Keywords: theory of mind, reasoning, reinforcement finetuning, large language model
Abstract: Theory of Mind (ToM) is a must-acquire skill for modern foundation model systems to operate effectively and safely in the real world. Recent works have explored honing ToM via post-training; however, we show that such progress is confounded by a pervasive “shortcut” issue: tasks can reach up to 99% accuracy by simply exploiting spurious causal correlations, leading to a false sense of ToM. Motivated by this, we first develop a framework to systematically examine ToM datasets for shortcuts and provide guidance for future development. We find that questions reducible to pure state tracking (e.g., “belief”) are especially shortcut-prone compared to mind questions (e.g., “intention”) where reasoning beyond tracking is required.

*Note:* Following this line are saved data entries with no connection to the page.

/-! ### The machine `B` -/

open MachineB WitnessCheck TM2Comp in
/-- **Williams 2014, proof of Thm. 3.2: the machine `B` from its stages.** Given linear-time
machines for stage 1 (`ReassocMachine`) and stage 3 (`OkDispatchMachine`) and, for all
parameters, an `FP` function with `SatInstanceFn.Spec` (stage `F`), the named fact
`Williams2014_thm_3_2_machineB` holds with exponent `k = c + 1`: for `L` with a succinct
reduction of constant `c`, a generator of the clause circuits (`NGenerates`, Lemma 3.1),
succinct `ACC` witnesses and `ACC`-SAT algorithms in time `O(2ⁿ/n^{c+1})`, the verifier
`truncMapAux N' ▸ P₁ ▸ mapFstAux A ▸ P₃ ▸ M_F ▸ compl (flagAux M_SAT)` places `L` in
`NTIME(n + 2ⁿ/n)` (`mem_NTIME_of_prefixMachine_pre`, `core_outputsWithin`, `accept_iff`,
`coreTime_le`). [cite: Williams2014, proof of Thm. 3.2 (pp. 12–13)] -/
theorem Williams2014_thm_3_2_machineB_of_stages
    (h₁ : ∃ (P₁ : TM2ComputableAux Bool Bool) (C₁ : ℕ), ReassocMachine P₁ C₁)
    (h₃ : ∃ (P₃ : TM2ComputableAux Bool Bool) (C₃ : ℕ), OkDispatchMachine P₃ C₃)
    (hF : ∀ m dW e : ℕ, ∃ F : List Bool → List Bool, F ∈ FP ∧ SatInstanceFn.Spec m dW e F) :
    Williams2014_thm_3_2_machineB := by
  intro c
  refine ⟨c + 1, fun L cl m dG eG dW hred hm hgen hWacc hsat => ?_⟩
  obtain ⟨cA, ok, out, A, hA, hsound, hcompl⟩ := hgen
  obtain ⟨eW, hWit⟩ := hWacc
  obtain ⟨F, ⟨pF, MF, hMF⟩, hFspec⟩ := hF m (dW + 3) eW
  obtain ⟨P₁, C₁, hP₁⟩ := h₁
  obtain ⟨P₃, C₃, hP₃⟩ := h₃
  have hm0 : 0 < m := by omega
  -- the SAT machine for the class of the instances `D`
  obtain ⟨eD, heD⟩ := exists_dExp c m eG eW
  obtain ⟨cS, MS, hMS⟩ := hsat (dW + 3 + dG + 4) eD
  -- the yardstick, the certificate length and its clock
  obtain ⟨cq, hcq⟩ := exists_poly_le_id_add_two_pow_div (yardPoly c m eW)
  obtain ⟨cF, hcF⟩ := exists_poly_le_id_add_two_pow_div (pF.comp (inPoly c m eW eG))
  replace hcq : ∀ n, (yardPoly c m eW).eval n ≤ cq * williamsBound n + cq := hcq
  replace hcF : ∀ n, (pF.comp (inPoly c m eW eG)).eval n ≤ cF * williamsBound n + cF := hcF
  have hTC : IsTimeConstructible fun n => (2 * cA + cq + 2) * williamsBound n + (2 * cA + cq + 2) :=
    isTimeConstructible_williamsBound.mul_add (by omega)
  obtain ⟨N, aN, hN⟩ := exists_unaryClock_of_timeConstructible hTC
  -- the preprocessing `x ↦ ⟨x, 1^{q n}⟩`
  have hpre : fanoutFn id (Plumb.polyFn (yardPoly c m eW)) ∈ FP :=
    fanoutFn_mem_FP OracleCompose.id_mem_FP (Plumb.polyFn_mem_FP _)
  obtain ⟨pP, MP, hMP⟩ := hpre
  obtain ⟨cP, hcP⟩ := exists_poly_le_id_add_two_pow_div pP
  replace hcP : ∀ n, pP.eval n ≤ cP * williamsBound n + cP := hcP
  -- the core time
  have hpF : ∀ n, pF.eval (fInLenB c eG n ((yardPoly c m eW).eval n)) ≤ cF * williamsBound n + cF := by
    intro n
    refine (natPoly_eval_mono pF (fInLenB_le_inPoly c m eW eG n)).trans ?_
    rw [← eval_comp]
    exact hcF n
  obtain ⟨K, hK⟩ := coreTime_le C₁ C₃ cA (machinePushBound A.tm) cS c eG pF
    (fun n => (yardPoly c m eW).eval n) cq cF (2 * cA + cq + 2) hcq hpF
  -- the total time is `O(williamsBound n)`
  obtain ⟨cB, hcB⟩ : ∃ cB, ∀ n,
      (pP.eval n + 3 * (2 * n + 2 + (yardPoly c m eW).eval n) +
          2 * (2 * n + 2 + ((2 * cA + cq + 2) * williamsBound n + (2 * cA + cq + 2))) + 6) +
        (aN * ((2 * cA + cq + 2) * williamsBound n + (2 * cA + cq + 2)) + aN) +
        (K * williamsBound n + K) +
        ((2 * cA + cq + 2) * williamsBound n + (2 * cA + cq + 2)) +
        (2 * n + 2 + (yardPoly c m eW).eval n) + n ≤ cB * williamsBound n + cB := by
    refine ⟨cP + 3 * (2 * 1 + 2 + cq) + 2 * (2 * 1 + 2 + (2 * cA + cq + 2)) + 6 +
      (aN * (2 * cA + cq + 2) + aN) + K + (2 * cA + cq + 2) + (2 * 1 + 2 + cq) + 1, fun n => ?_⟩
    have hn : LeAff n 1 (williamsBound n) := (LeAff.self _).of_le (le_williamsBound n)
    have hq : LeAff ((yardPoly c m eW).eval n) cq (williamsBound n) := hcq n
    have hP : LeAff (pP.eval n) cP (williamsBound n) := hcP n
    have hsx : LeAff ((2 * cA + cq + 2) * williamsBound n + (2 * cA + cq + 2)) (2 * cA + cq + 2)
        (williamsBound n) := le_refl _
    have hK' : LeAff (K * williamsBound n + K) K (williamsBound n) := le_refl _
    have l1 : LeAff (2 * n + 2 + (yardPoly c m eW).eval n) (2 * 1 + 2 + cq) (williamsBound n) :=
      ((hn.mul 2).add (LeAff.const 2 _)).add hq
    have l2 : LeAff (2 * n + 2 + ((2 * cA + cq + 2) * williamsBound n + (2 * cA + cq + 2)))
        (2 * 1 + 2 + (2 * cA + cq + 2)) (williamsBound n) :=
      ((hn.mul 2).add (LeAff.const 2 _)).add hsx
    have t1a := ((hP.add (l1.mul 3)).add (l2.mul 2)).add (LeAff.const 6 (williamsBound n))
    have t1b := hsx.affine aN
    exact (((((t1a.add t1b).add hK').add hsx).add l1).add hn).le
  -- assemble
  refine mem_NTIME_of_prefixMachine_pre
    (fun x => boolPair x (ones ((yardPoly c m eW).eval x.length)))
    (fun x => (2 * cA + cq + 2) * williamsBound x.length + (2 * cA + cq + 2))
    (accept F ok out m c (dW + 3) eW fun n => (yardPoly c m eW).eval n)
    (N.comp (mapFstAux MP))
    (P₁.comp ((mapFstAux A).comp (P₃.comp (MF.comp (complMachine (flagAux MS fun _ => [true]))))))
    (fun x => (pP.eval x.length + 3 * (2 * x.length + 2 + (yardPoly c m eW).eval x.length) +
        2 * (2 * x.length + 2 + ((2 * cA + cq + 2) * williamsBound x.length + (2 * cA + cq + 2))) + 6) +
      (aN * ((2 * cA + cq + 2) * williamsBound x.length + (2 * cA + cq + 2)) + aN))
    (fun x => K * williamsBound x.length + K) ?_ ?_ ?_ cB ?_
  · -- the clock followed by the preprocessing
    intro x
    have h1 := hN x
    have h2 : MP.OutputsWithin
        (boolUnpair (boolPair x (List.replicate ((2 * cA + cq + 2) * williamsBound x.length +
          (2 * cA + cq + 2)) true))).1
        (boolPair x (ones ((yardPoly c m eW).eval x.length))) (pP.eval x.length) := by
      rw [boolUnpair_boolPair]
      have := hMP x
      simpa using this
    have h3 := outputsWithin_mapFstAux MP h2
    rw [readRest_boolPair] at h3
    refine (TM2ComputableAux.comp_outputsWithin _ _ h1 h3).mono (le_of_eq ?_)
    simp only [length_boolPair, List.length_replicate]
  · -- the core
    intro x z hz
    exact (core_outputsWithin hred hP₁ hP₃ hA hsound hMF hFspec hMS _ heD x z).mono
      (hK x.length z.length hz)
  · -- correctness
    exact accept_iff hred hm0 hsound hcompl hWit hFspec _ (codeLen_le_yardPoly c m eW) _
      fun x => by have := hcq x.length; nlinarith [this]
  · -- the total is `O(williamsBound n)`
    intro x
    have := hcB x.length
    simp only [length_boolPair, List.length_replicate]
    omega

end Literature.Computability.Complexity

Using four shortcut-free datasets across three ToM contexts, we then comprehensively study whether reinforcement-learning fine-tuning with verifiable rewards and explicit reasoning (Thinking-RFT) elevates ToM beyond supervised fine-tuning (SFT). Our key findings are: 1) Thinking-RFT effectively improves ToM in all scenarios (+6% vs. SFT), particularly in complex higher-order reasoning (+10% vs. SFT) and multimodal cases (+7% vs. SFT), and generalizes notably better to unseen domains and higher-order queries while being more robust to counterfactuals. 2) ToM benefits specifically from the joint effect of reasoning and RL: Thinking-RFT outperforms No-Thinking-RFT by 7% on average. 3) RFT works by learning to ground its reasoning on anchor cues (keywords/state changes) that correspond to causal factors. We believe our study is useful for developing effective and robust ToM post-training datasets and advancing critical ToM capabilities in foundation models.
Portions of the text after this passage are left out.